It’s that mad-eyed look when Sid is one step away from powerbombing everyone in the room, everyone not in the room, everyone in the between state of being in or not in the room, everyone in the other Nine Realms, and at least twenty-three liminal Enemigos. That’s what happens when you don’t let Sid powerbomb anyone professionally for an entire two months. Simon knows this, judging from the look in his eyes.
He almost wishes he’d been dealing with Rezin. Almost.
So, silently, Simon stands and reluctantly walks over to Team SCG’s side of the table.
Simon Tillier: You mentioned you had a mediator? Who?
Joe Fontaine: Oh, they’ll be here soon.
As if on cue, the door to the conference room swings open. Every head except one turns towards it.
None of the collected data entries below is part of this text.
/-- ★ **If `θ(φᵏ a) = 0` for all `k ≥ 0` then `‖ā♯‖ ≤ ‖(ε − 1)♯‖`** (`ā = a mod p ∈ 𝒪_{ℂ_F}♭`): for every `n`, `ā` is divisible by
`∏_{j≤n} (p♭)^{1/pʲ}` (`exists_eq_prod_mul_of_forall_fontaineTheta_frobenius_iterate_eq_zero`), so `‖ā♯‖^{pⁿ(p−1)} ≤ ‖p‖^{p^{n+1}−1}`,
while `‖(ε−1)♯‖^{pⁿ(p−1)} = ‖p‖^{p^{n+1}}`. [cite: FontaineAsterisque223III, Exp. III Prop. 5.1.3] -/
theorem norm_untilt_constantCoeff_le_of_forall_fontaineTheta_frobenius_iterate_eq_zero {a : Ainf (p := p) F}
    (ha : ∀ k, fontaineTheta (integerC F) p ((WittVector.frobenius : Ainf (p := p) F →+* Ainf (p := p) F)^[k] a) = 0) :
    ‖((PreTilt.untilt (constantCoeff a) : integerC F) : CompletedAlgClosure F)‖ ≤
      ‖((PreTilt.untilt ((eps : PreTilt (integerC F) p) - 1) : integerC F) : CompletedAlgClosure F)‖ := by
  have hp := (Fact.out : p.Prime)
  have hp0 : 0 < ‖(p : CompletedAlgClosure F)‖ := norm_pos_iff.2 (natCast_C_ne_zero hp.ne_zero)
  refine le_of_forall_pow_mul_le (norm_pos_iff.2 coe_untilt_eps_sub_one_ne_zero) hp0 (C := 1) fun n => ?_
  refine ⟨p ^ n * (p - 1), ?_, ?_⟩
  · calc n ≤ p ^ n := (Nat.lt_pow_self hp.one_lt).le
      _ = p ^ n * 1 := (mul_one _).symm
      _ ≤ p ^ n * (p - 1) := Nat.mul_le_mul_left _ (by have := hp.two_le; omega)
  -- `ā = (∏ σʲ p♭) · b̄`
  obtain ⟨b, hb⟩ := exists_eq_prod_mul_of_forall_fontaineTheta_frobenius_iterate_eq_zero n (fun k _ => ha k)
  have h1 : constantCoeff a = (∏ j ∈ range (n + 1), (((frobeniusEquiv (PreTilt (integerC F) p) p).symm^[j]) pFlat)) *
      constantCoeff b := by
    rw [hb, map_mul, constantCoeff_prod_frobeniusEquiv_symm_iterate_xi]
  have h2 : ‖((PreTilt.untilt (constantCoeff a) : integerC F) : CompletedAlgClosure F)‖ ≤
      ‖((PreTilt.untilt (∏ j ∈ range (n + 1), (((frobeniusEquiv (PreTilt (integerC F) p) p).symm^[j]) pFlat)) : integerC F) :
        CompletedAlgClosure F)‖ := by
    rw [h1, map_mul, Subring.coe_mul, norm_mul]
    exact mul_le_of_le_one_right (norm_nonneg _) (norm_coe_integerC_le _)
  have h3 := pow_le_pow_left₀ (norm_nonneg _) h2 (p ^ n * (p - 1))
  rw [norm_untilt_prod_frobeniusEquiv_symm_iterate_pFlat_pow] at h3
  -- right-hand side: `‖(ε-1)♯‖^{pⁿ(p-1)} = ‖p‖^{p^{n+1}}`
  have h4 : ‖((PreTilt.untilt ((eps : PreTilt (integerC F) p) - 1) : integerC F) : CompletedAlgClosure F)‖ ^ (p ^ n * (p - 1)) =
      ‖(p : CompletedAlgClosure F)‖ ^ p ^ (n + 1) := by
    rw [mul_comm, pow_mul, norm_untilt_eps_sub_one_pow, ← pow_mul, ← pow_succ']
  rw [one_mul, h4]
  calc ‖((PreTilt.untilt (constantCoeff a) : integerC F) : CompletedAlgClosure F)‖ ^ (p ^ n * (p - 1)) * ‖(p : CompletedAlgClosure F)‖
      ≤ ‖(p : CompletedAlgClosure F)‖ ^ (p ^ (n + 1) - 1) * ‖(p : CompletedAlgClosure F)‖ :=
        mul_le_mul_of_nonneg_right h3 (norm_nonneg _)
    _ = ‖(p : CompletedAlgClosure F)‖ ^ p ^ (n + 1) := by
        rw [← pow_succ, Nat.sub_add_cancel (Nat.one_le_pow _ _ hp.pos)]

/-- **First digit**: if `θ(φᵏ a) = 0` for all `k` then `a = u·c + p·a'` for some `c, a' ∈ 𝔸_inf` (`ā ∈ (ε−1)𝒪♭` by the norm estimate and
the valuation ring `𝒪_{ℂ_F}♭`; `ker(𝔸_inf → 𝒪♭) = p𝔸_inf`). [cite: FontaineAsterisque223III, Exp. III Prop. 5.1.3] -/
theorem exists_eq_uAinf_mul_add_p_mul_of_forall_fontaineTheta_frobenius_iterate_eq_zero {a : Ainf (p := p) F}
    (ha : ∀ k, fontaineTheta (integerC F) p ((WittVector.frobenius : Ainf (p := p) F →+* Ainf (p := p) F)^[k] a) = 0) :
    ∃ c a' : Ainf (p := p) F, a = uAinf * c + (p : Ainf (p := p) F) * a' := by
  obtain ⟨c₀, hc₀⟩ := exists_eq_mul_of_norm_untilt_le coe_untilt_eps_sub_one_ne_zero
    (norm_untilt_constantCoeff_le_of_forall_fontaineTheta_frobenius_iterate_eq_zero ha)
  have h1 : constantCoeff (a - uAinf * teichmuller p c₀) = 0 := by
    rw [map_sub, map_mul, constantCoeff_uAinf, constantCoeff_apply (teichmuller p c₀), teichmuller_coeff_zero, hc₀, sub_self]
  have h2 : a - uAinf * teichmuller p c₀ ∈ Ideal.span {(p : Ainf (p := p) F)} :=
    (WittVector.mem_span_p_iff_coeff_zero_eq_zero _).2 h1
  rw [Ideal.mem_span_singleton] at h2
  obtain ⟨a', ha'⟩ := h2
  exact ⟨teichmuller p c₀, a', by rw [← ha']; ring⟩

/-! ### §4 Induction modulo `pᴺ` and the `p`-adic limit -/

omit [Fact (¬ IsUnit (p : integerC F))] [IsAdicComplete (Ideal.span {(p : integerC F)}) (integerC F)] in
/-- `p · y = 0 ⇒ y = 0` in `𝒪_{ℂ_F}`. [folklore] -/
private theorem integerC_eq_zero_of_p_mul_eq_zero {y : integerC F} (h : (p : integerC F) * y = 0) : y = 0 := by
  refine (mul_eq_zero.1 h).resolve_left fun h0 => natCast_C_ne_zero (F := F) (Fact.out : p.Prime).ne_zero ?_
  rw [← coe_natCast_integerC (F := F) (p := p), h0]; rfl

omit [CharZero F] [IsAdicComplete (Ideal.span {(p : integerC F)}) (integerC F)] in
/-- `φᵏ` commutes with multiplication by `pᴺ`. [folklore] -/
private theorem frobenius_iterate_natCast_pow_mul (k N : ℕ) (x : Ainf (p := p) F) :
    (WittVector.frobenius : Ainf (p := p) F →+* Ainf (p := p) F)^[k] ((p : Ainf (p := p) F) ^ N * x) =
      (p : Ainf (p := p) F) ^ N * (WittVector.frobenius : Ainf (p := p) F →+* Ainf (p := p) F)^[k] x := by
  rw [iterate_map_mul, ← RingHom.coe_pow, map_pow, map_natCast, RingHom.coe_pow]

/-- **The step with carried hypothesis**: if `θ(φᵏ a) = 0` for all `k` then `a = u·c + p·a'` with `θ(φᵏ a') = 0` for all `k`
(`θ(φᵏ u) = 0` and `𝒪_{ℂ_F}` is `p`-torsion free). [cite: FontaineAsterisque223III, Exp. III Prop. 5.1.3] -/
theorem exists_eq_uAinf_mul_add_p_mul_and_forall {a : Ainf (p := p) F}
    (ha : ∀ k, fontaineTheta (integerC F) p ((WittVector.frobenius : Ainf (p := p) F →+* Ainf (p := p) F)^[k] a) = 0) :
    ∃ c a' : Ainf (p := p) F, a = uAinf * c + (p : Ainf (p := p) F) * a' ∧
      ∀ k, fontaineTheta (integerC F) p ((WittVector.frobenius : Ainf (p := p) F →+* Ainf (p := p) F)^[k] a') = 0 := by
  obtain ⟨c, a', h⟩ := exists_eq_uAinf_mul_add_p_mul_of_forall_fontaineTheta_frobenius_iterate_eq_zero ha
  refine ⟨c, a', h, fun k => integerC_eq_zero_of_p_mul_eq_zero (p := p) ?_⟩
  have h1 := ha k
  rw [h, iterate_map_add, map_add, iterate_map_mul, map_mul, fontaineTheta_frobenius_iterate_uAinf (F := F) (p := p) k, zero_mul,
    zero_add, iterate_map_mul, map_mul, ← RingHom.coe_pow, map_natCast, map_natCast] at h1
  exact h1

/-- **Approximation modulo `pᴺ`**: if `θ(φᵏ a) = 0` for all `k` then for every `N` there are `c, a'` with `a = u·c + pᴺ·a'` and
`θ(φᵏ a') = 0` for all `k`. [cite: FontaineAsterisque223III, Exp. III Prop. 5.1.3] -/
theorem exists_eq_uAinf_mul_add_pow_mul (N : ℕ) :
    ∀ {a : Ainf (p := p) F}, (∀ k, fontaineTheta (integerC F) p ((WittVector.frobenius : Ainf (p := p) F →+* Ainf (p := p) F)^[k] a) = 0) →
      ∃ c a' : Ainf (p := p) F, a = uAinf * c + (p : Ainf (p := p) F) ^ N * a' ∧
        ∀ k, fontaineTheta (integerC F) p ((WittVector.frobenius : Ainf (p := p) F →+* Ainf (p := p) F)^[k] a') = 0 := by
  induction N with
  | zero => intro a ha; exact ⟨0, a, by rw [mul_zero, zero_add, pow_zero, one_mul], ha⟩
  | succ N ih =>
    intro a ha
    obtain ⟨c, a', h, ha'⟩ := ih ha
    obtain ⟨c', a'', h', ha''⟩ := exists_eq_uAinf_mul_add_p_mul_and_forall ha'
    exact ⟨c + (p : Ainf (p := p) F) ^ N * c', a'', by rw [h, h', pow_succ]; ring, ha''⟩

omit [IsAdicComplete (Ideal.span {(p : integerC F)}) (integerC F)] in
/-- **`u = [ε] − 1` is a non-zero-divisor modulo every `pᴺ`**: `u·y ∈ pᴺ𝔸_inf ⇒ y ∈ pᴺ𝔸_inf` (`ε − 1 ≠ 0` in the domain `𝒪♭`, and
`𝔸_inf` is `p`-torsion free). [cite: FontaineAsterisque223III, Exp. II §1.5.4] -/
theorem mem_span_pow_of_uAinf_mul_mem (N : ℕ) :
    ∀ {y : Ainf (p := p) F}, uAinf * y ∈ Ideal.span {(p : Ainf (p := p) F) ^ N} → y ∈ Ideal.span {(p : Ainf (p := p) F) ^ N} := by
  induction N with
  | zero => intro y _; rw [pow_zero, Ideal.span_singleton_one]; exact Submodule.mem_top
  | succ N ih =>
    intro y hy
    -- mod `p`: `(ε - 1) ȳ = 0` in the domain `𝒪♭`
    have h1 : uAinf * y ∈ Ideal.span {(p : Ainf (p := p) F)} :=
      Ideal.span_singleton_le_span_singleton.2 (dvd_pow_self _ (Nat.succ_ne_zero N)) hy
    rw [WittVector.mem_span_p_iff_coeff_zero_eq_zero, ← constantCoeff_apply, map_mul, constantCoeff_uAinf] at h1
    have h2 : constantCoeff y = 0 := (mul_eq_zero.1 h1).resolve_left eps_sub_one_ne_zero
    have h3 : y ∈ Ideal.span {(p : Ainf (p := p) F)} := (WittVector.mem_span_p_iff_coeff_zero_eq_zero _).2 h2
    rw [Ideal.mem_span_singleton] at h3
    obtain ⟨y', rfl⟩ := h3
    -- `p (u y') ∈ p^{N+1}` ⇒ `u y' ∈ p^N`
    rw [Ideal.mem_span_singleton] at hy ⊢
    obtain ⟨z, hz⟩ := hy
    have h4 : uAinf * y' = (p : Ainf (p := p) F) ^ N * z := by
      have e : ((p : Ainf (p := p) F)) * (uAinf * y' - (p : Ainf (p := p) F) ^ N * z) = 0 := by
        linear_combination hz
      have e2 := WittVector.eq_zero_of_p_mul_eq_zero (uAinf * y' - (p : Ainf (p := p) F) ^ N * z) (by rw [mul_comm]; exact e)
      exact sub_eq_zero.1 e2
    have h5 : y' ∈ Ideal.span {(p : Ainf (p := p) F) ^ N} := ih (by rw [Ideal.mem_span_singleton]; exact ⟨z, h4⟩)
    rw [Ideal.mem_span_singleton] at h5
    obtain ⟨w, rfl⟩ := h5
    exact ⟨w, by rw [pow_succ]; ring⟩

/-- ★★ **Fontaine's `𝔸_inf`-lemma, `⊇`: if `θ(φᵏ a) = 0` for all `k ≥ 0` then `([ε] − 1) ∣ a`.** From `a = u c_N + pᴺ a_N` for all `N`:
`u (c_{N+1} − c_N) ∈ pᴺ𝔸_inf`, so `(c_N)` is `p`-adically Cauchy (`u` regular mod `pᴺ`), converges to some `c` (`𝔸_inf` is
`p`-adically complete), and `a − u c ∈ ⋂_N pᴺ𝔸_inf = 0`. [cite: FontaineAsterisque223III, Exp. III Prop. 5.1.3]
[cite: FontaineOuyang2022, Prop. 4.3.3] -/
theorem uAinf_dvd_of_forall_fontaineTheta_frobenius_iterate_eq_zero {a : Ainf (p := p) F}
    (ha : ∀ k, fontaineTheta (integerC F) p ((WittVector.frobenius : Ainf (p := p) F →+* Ainf (p := p) F)^[k] a) = 0) :
    uAinf ∣ a := by
  choose c a' hca' _ using fun N => exists_eq_uAinf_mul_add_pow_mul (F := F) (p := p) N ha
  -- `c` is `p`-adically Cauchy
  have hc : ∀ N, c (N + 1) - c N ∈ Ideal.span {(p : Ainf (p := p) F) ^ N} := by
    intro N
    refine mem_span_pow_of_uAinf_mul_mem N ?_
    rw [Ideal.mem_span_singleton]
    refine ⟨a' N - (p : Ainf (p := p) F) * a' (N + 1), ?_⟩
    have h1 := hca' N
    have h2 := hca' (N + 1)
    rw [pow_succ] at h2
    linear_combination h1 - h2
  obtain ⟨L, hL⟩ := GaloisContinuity.exists_padic_lim_ainf hc
  -- `a - u L ∈ p^N` for all `N`
  have hmem : ∀ N, a - uAinf * L ∈ Ideal.span {(p : Ainf (p := p) F) ^ N} := by
    intro N
    have e : a - uAinf * L = (p : Ainf (p := p) F) ^ N * a' N - uAinf * (L - c N) := by
      have h1 := hca' N; linear_combination h1
    rw [e]
    refine sub_mem ?_ (Ideal.mul_mem_left _ _ (hL N))
    exact Ideal.mul_mem_right _ _ (Ideal.mem_span_singleton_self _)
  have hzero : a - uAinf * L = 0 := by
    refine IsHausdorff.haus' (I := Ideal.span {(p : Ainf (p := p) F)}) _ fun N => ?_
    rw [smul_eq_mul, Ideal.mul_top, Ideal.span_singleton_pow, SModEq.zero]
    exact hmem N
  exact ⟨L, (sub_eq_zero.1 hzero)⟩

/-- ★★ **Fontaine's `𝔸_inf`-lemma `I^{[1]}𝔸_inf = ([ε] − 1)·𝔸_inf`**: `([ε] − 1) ∣ a` iff `θ(φᵏ a) = 0` for every `k ≥ 0`.
[cite: FontaineAsterisque223III, Exp. III Prop. 5.1.3] [cite: FontaineOuyang2022, Prop. 4.3.3] -/
theorem uAinf_dvd_iff_forall_fontaineTheta_frobenius_iterate_eq_zero (a : Ainf (p := p) F) :
    uAinf ∣ a ↔ ∀ k, fontaineTheta (integerC F) p ((WittVector.frobenius : Ainf (p := p) F →+* Ainf (p := p) F)^[k] a) = 0 := by
  refine ⟨fun ⟨b, hb⟩ k => ?_, uAinf_dvd_of_forall_fontaineTheta_frobenius_iterate_eq_zero⟩
  rw [hb, iterate_map_mul, map_mul, fontaineTheta_frobenius_iterate_uAinf (F := F) (p := p) k, zero_mul]

end Literature.NumberTheory.PAdicHodge

end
Okay, for legal reasons, this needs to be explained. No one knows why they’re here. No one knows how they got past security, especially a security team full of their mortal blood enemies, the Enemigos. You’d think that after the incident on ReVival 8 where they left a call center in flames, after all of the legal troubles that have gone on with their cartoon and the ACE Network, and especially after that one time they tried to destroy King Blueberry and his friends with catapults that Mega Job: The Epic Tag Team wouldn’t ever show up on PRIME television again.
But you’d be wrong.
Beef stands there as though he’d stepped through a time portal from the year 2008. He looks like he hadn’t aged a day. His blonde hair still stands up as though it understands a gravity that’s not our Earth gravity. El Janito stands next to him, with his long black hair and Latino good looks. He, too, appears to have not aged. Both are in the nicest suits anyone had ever seen them wear. They’re almost wasted on them.
Beef: Hello! We were told that we were needed!
Somewhere in the building, a silent alarm has sounded. It’s an alarm that the Enemigos sought to install from the moment they’d been made part of PRIME’s security team. It’s the Mega Job alarm. It only sounds when Mega Job is present on PRIME television. For the record, they also have alarms for medieval siege weaponry, Roderick McRatrick, and something called a “SkyMont”. Most terrible, indeed.
Joe Fontaine: Right you are, my dude!
Simon Tillier: Oh no.
Beef walks in with the casual stride of someone who thinks they’re cooler than they actually are. El Janito, meanwhile, hangs back and does something with the door.
Joe Fontaine: How’s the cartoon going, my dude?
Beef: It’s going great! Lots of thrilling adventures! I think we’re off in search of the Cherry of Relevance now. Also, I have, like, no idea where it’s airing right now. Nobody tells us anything. I guess YouTube? We have one of those, right? Do they call it the PRIMEtube here? The PRIMEview? The PRIMEtron? PRIMEtime?
Beef shrugs.
Beef: Anyhoodle! We heard through the grapevine that you needed a mediator for this very important event! And so we have journeyed across space and time! We climbed the mountains of faith! We traveled through the valley of fear! Hacked our way through the jungle of doubt! Sweated mannishly through the desert of truth! All so we could cross the river of dreams and reach our destination!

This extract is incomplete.